__Exercise directions__
Repeat every record below exactly as written.

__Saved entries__
/-! ## §2 Block directions and their curves through a comb point -/

omit [NeZero L] in
/-- The WRAP-BLOCK direction: the matrix `Y₀` on every wrap link (`x_k = −1`) of direction `k` in every slice, `0` elsewhere. [folklore] -/
def wrapBlockDir (k : Fin 3) (Y₀ : Matrix (Fin 2) (Fin 2) ℂ) : ((Fin (2 * L - 1 + 1) × Edge 3 L) ⊕ Site 3 L) → Matrix (Fin 2) (Fin 2) ℂ :=
  Sum.elim (fun ie => if ie.2.1 ie.2.2 = -1 ∧ ie.2.2 = k then Y₀ else 0) (fun _ => 0)

omit [NeZero L] in
/-- The SEAM-BLOCK direction: the matrix `Y₀` on every seam site, `0` on every slice link. [folklore] -/
def seamBlockDir (Y₀ : Matrix (Fin 2) (Fin 2) ℂ) : ((Fin (2 * L - 1 + 1) × Edge 3 L) ⊕ Site 3 L) → Matrix (Fin 2) (Fin 2) ℂ :=
  Sum.elim (fun _ => 0) (fun _ => Y₀)

omit [NeZero L] in
/-- The wrap-block direction is skew-Hermitian when `Y₀` is. [folklore] -/
theorem wrapBlockDir_conjTranspose (k : Fin 3) {Y₀ : Matrix (Fin 2) (Fin 2) ℂ} (hY₀ : Y₀ᴴ = -Y₀)
    (w : (Fin (2 * L - 1 + 1) × Edge 3 L) ⊕ Site 3 L) : (wrapBlockDir (L := L) k Y₀ w)ᴴ = -wrapBlockDir (L := L) k Y₀ w := by
  rcases w with ie | x
  · simp only [wrapBlockDir, Sum.elim_inl]
    split_ifs
    · exact hY₀
    · rw [conjTranspose_zero, neg_zero]
  · simp only [wrapBlockDir, Sum.elim_inr, conjTranspose_zero, neg_zero]

omit [NeZero L] in
/-- The wrap-block direction is traceless when `Y₀` is. [folklore] -/
theorem wrapBlockDir_trace (k : Fin 3) {Y₀ : Matrix (Fin 2) (Fin 2) ℂ} (hY₀0 : Y₀.trace = 0)
    (w : (Fin (2 * L - 1 + 1) × Edge 3 L) ⊕ Site 3 L) : (wrapBlockDir (L := L) k Y₀ w).trace = 0 := by
  rcases w with ie | x
  · simp only [wrapBlockDir, Sum.elim_inl]
    split_ifs
    · exact hY₀0
    · simp only [Matrix.trace_zero]
  · simp only [wrapBlockDir, Sum.elim_inr, trace_zero]

omit [NeZero L] in
/-- The seam-block direction is skew-Hermitian when `Y₀` is. [folklore] -/
theorem seamBlockDir_conjTranspose {Y₀ : Matrix (Fin 2) (Fin 2) ℂ} (hY₀ : Y₀ᴴ = -Y₀)
    (w : (Fin (2 * L - 1 + 1) × Edge 3 L) ⊕ Site 3 L) : (seamBlockDir (L := L) Y₀ w)ᴴ = -seamBlockDir (L := L) Y₀ w := by
  rcases w with ie | x
  · simp only [seamBlockDir, Sum.elim_inl, conjTranspose_zero, neg_zero]
  · simpa only [seamBlockDir, Sum.elim_inr] using hY₀

omit [NeZero L] in
/-- The seam-block direction is traceless when `Y₀` is. [folklore] -/
theorem seamBlockDir_trace {Y₀ : Matrix (Fin 2) (Fin 2) ℂ} (hY₀0 : Y₀.trace = 0)
    (w : (Fin (2 * L - 1 + 1) × Edge 3 L) ⊕ Site 3 L) : (seamBlockDir (L := L) Y₀ w).trace = 0 := by
  rcases w with ie | x
  · simp only [seamBlockDir, Sum.elim_inl, trace_zero]
  · simpa only [seamBlockDir, Sum.elim_inr] using hY₀0

/-- `expSU` depends only on the matrix (proof-irrelevant arguments). [folklore] -/
theorem expSU_congr {Y Y' : Matrix (Fin 2) (Fin 2) ℂ} (hY : Yᴴ = -Y) (hY0 : Y.trace = 0) (hY' : Y'ᴴ = -Y') (hY0' : Y'.trace = 0)
    (h : Y = Y') (s : ℝ) : expSU (N := 2) hY hY0 s = expSU (N := 2) hY' hY0' s := by
  subst h
  rfl

/-- `expSU` of the zero matrix is the identity at every time. [folklore] -/
theorem expSU_eq_one_of_eq_zero {Y : Matrix (Fin 2) (Fin 2) ℂ} (hY : Yᴴ = -Y) (hY0 : Y.trace = 0) (h : Y = 0) (s : ℝ) :
    expSU (N := 2) hY hY0 s = 1 := by
  apply Subtype.ext
  rw [coe_expSU, h, smul_zero, NormedSpace.exp_zero]
  rfl

omit [NeZero L] in
/-- The multi-direction curve of the wrap-block direction: `exp(sY₀)` on the wrap links of direction `k`, `1` elsewhere. [folklore] -/
theorem multiCurve_wrapBlockDir (k : Fin 3) {Y₀ : Matrix (Fin 2) (Fin 2) ℂ} (hY₀ : Y₀ᴴ = -Y₀) (hY₀0 : Y₀.trace = 0) (s : ℝ) :
    multiCurve (wrapBlockDir (L := L) k Y₀) (wrapBlockDir_conjTranspose k hY₀) (wrapBlockDir_trace k hY₀0) s =
      ((fun _ e => if e.1 e.2 = -1 ∧ e.2 = k then expSU (N := 2) hY₀ hY₀0 s else 1), fun _ => 1) := by
  unfold multiCurve
  refine Prod.ext ?_ ?_
  · funext i e
    dsimp only
    by_cases h : e.1 e.2 = -1 ∧ e.2 = k
    · rw [if_pos h]
      exact expSU_congr _ _ hY₀ hY₀0 (by simp only [wrapBlockDir, Sum.elim_inl, if_pos h]) s
    · rw [if_neg h]
      exact expSU_eq_one_of_eq_zero _ _ (by simp only [wrapBlockDir, Sum.elim_inl, if_neg h]) s
  · funext x
    dsimp only
    exact expSU_eq_one_of_eq_zero _ _ (by simp only [wrapBlockDir, Sum.elim_inr]) s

__Task result__
/-! ## §2 Block directions and their curves through a comb point -/

omit [NeZero L] in
/-- The WRAP-BLOCK direction: the matrix `Y₀` on every wrap link (`x_k = −1`) of direction `k` in every slice, `0` elsewhere. [folklore] -/
def wrapBlockDir (k : Fin 3) (Y₀ : Matrix (Fin 2) (Fin 2) ℂ) : ((Fin (2 * L - 1 + 1) × Edge 3 L) ⊕ Site 3 L) → Matrix (Fin 2) (Fin 2) ℂ :=
  Sum.elim (fun ie => if ie.2.1 ie.2.2 = -1 ∧ ie.2.2 = k then Y₀ else 0) (fun _ => 0)

omit [NeZero L] in
/-- The SEAM-BLOCK direction: the matrix `Y₀` on every seam site, `0` on every slice link. [folklore] -/
def seamBlockDir (Y₀ : Matrix (Fin 2) (Fin 2) ℂ) : ((Fin (2 * L - 1 + 1) × Edge 3 L) ⊕ Site 3 L) → Matrix (Fin 2) (Fin 2) ℂ :=
  Sum.elim (fun _ => 0) (fun _ => Y₀)

omit [NeZero L] in
/-- The wrap-block direction is skew-Hermitian when `Y₀` is. [folklore] -/
theorem wrapBlockDir_conjTranspose (k : Fin 3) {Y₀ : Matrix (Fin 2) (Fin 2) ℂ} (hY₀ : Y₀ᴴ = -Y₀)
    (w : (Fin (2 * L - 1 + 1) × Edge 3 L) ⊕ Site 3 L) : (wrapBlockDir (L := L) k Y₀ w)ᴴ = -wrapBlockDir (L := L) k Y₀ w := by
  rcases w with ie | x
  · simp only [wrapBlockDir, Sum.elim_inl]
    split_ifs
    · exact hY₀
    · rw [conjTranspose_zero, neg_zero]
  · simp only [wrapBlockDir, Sum.elim_inr, conjTranspose_zero, neg_zero]

omit [NeZero L] in
/-- The wrap-block direction is traceless when `Y₀` is. [folklore] -/
theorem wrapBlockDir_trace (k : Fin 3) {Y₀ : Matrix (Fin 2) (Fin 2) ℂ} (hY₀0 : Y₀.trace = 0)
    (w : (Fin (2 * L - 1 + 1) × Edge 3 L) ⊕ Site 3 L) : (wrapBlockDir (L := L) k Y₀ w).trace = 0 := by
  rcases w with ie | x
  · simp only [wrapBlockDir, Sum.elim_inl]
    split_ifs
    · exact hY₀0
    · simp only [Matrix.trace_zero]
  · simp only [wrapBlockDir, Sum.elim_inr, trace_zero]

omit [NeZero L] in
/-- The seam-block direction is skew-Hermitian when `Y₀` is. [folklore] -/
theorem seamBlockDir_conjTranspose {Y₀ : Matrix (Fin 2) (Fin 2) ℂ} (hY₀ : Y₀ᴴ = -Y₀)
    (w : (Fin (2 * L - 1 + 1) × Edge 3 L) ⊕ Site 3 L) : (seamBlockDir (L := L) Y₀ w)ᴴ = -seamBlockDir (L := L) Y₀ w := by
  rcases w with ie | x
  · simp only [seamBlockDir, Sum.elim_inl, conjTranspose_zero, neg_zero]
  · simpa only [seamBlockDir, Sum.elim_inr] using hY₀

omit [NeZero L] in
/-- The seam-block direction is traceless when `Y₀` is. [folklore] -/
theorem seamBlockDir_trace {Y₀ : Matrix (Fin 2) (Fin 2) ℂ} (hY₀0 : Y₀.trace = 0)
    (w : (Fin (2 * L - 1 + 1) × Edge 3 L) ⊕ Site 3 L) : (seamBlockDir (L := L) Y₀ w).trace = 0 := by
  rcases w with ie | x
  · simp only [seamBlockDir, Sum.elim_inl, trace_zero]
  · simpa only [seamBlockDir, Sum.elim_inr] using hY₀0

/-- `expSU` depends only on the matrix (proof-irrelevant arguments). [folklore] -/
theorem expSU_congr {Y Y' : Matrix (Fin 2) (Fin 2) ℂ} (hY : Yᴴ = -Y) (hY0 : Y.trace = 0) (hY' : Y'ᴴ = -Y') (hY0' : Y'.trace = 0)
    (h : Y = Y') (s : ℝ) : expSU (N := 2) hY hY0 s = expSU (N := 2) hY' hY0' s := by
  subst h
  rfl

/-- `expSU` of the zero matrix is the identity at every time. [folklore] -/
theorem expSU_eq_one_of_eq_zero {Y : Matrix (Fin 2) (Fin 2) ℂ} (hY : Yᴴ = -Y) (hY0 : Y.trace = 0) (h : Y = 0) (s : ℝ) :
    expSU (N := 2) hY hY0 s = 1 := by
  apply Subtype.ext
  rw [coe_expSU, h, smul_zero, NormedSpace.exp_zero]
  rfl

omit [NeZero L] in
/-- The multi-direction curve of the wrap-block direction: `exp(sY₀)` on the wrap links of direction `k`, `1` elsewhere. [folklore] -/
theorem multiCurve_wrapBlockDir (k : Fin 3) {Y₀ : Matrix (Fin 2) (Fin 2) ℂ} (hY₀ : Y₀ᴴ = -Y₀) (hY₀0 : Y₀.trace = 0) (s : ℝ) :
    multiCurve (wrapBlockDir (L := L) k Y₀) (wrapBlockDir_conjTranspose k hY₀) (wrapBlockDir_trace k hY₀0) s =
      ((fun _ e => if e.1 e.2 = -1 ∧ e.2 = k then expSU (N := 2) hY₀ hY₀0 s else 1), fun _ => 1) := by
  unfold multiCurve
  refine Prod.ext ?_ ?_
  · funext i e
    dsimp only
    by_cases h : e.1 e.2 = -1 ∧ e.2 = k
    · rw [if_pos h]
      exact expSU_congr _ _ hY₀ hY₀0 (by simp only [wrapBlockDir, Sum.elim_inl, if_pos h]) s
    · rw [if_neg h]
      exact expSU_eq_one_of_eq_zero _ _ (by simp only [wrapBlockDir, Sum.elim_inl, if_neg h]) s
  · funext x
    dsimp only
    exact expSU_eq_one_of_eq_zero _ _ (by simp only [wrapBlockDir, Sum.elim_inr]) s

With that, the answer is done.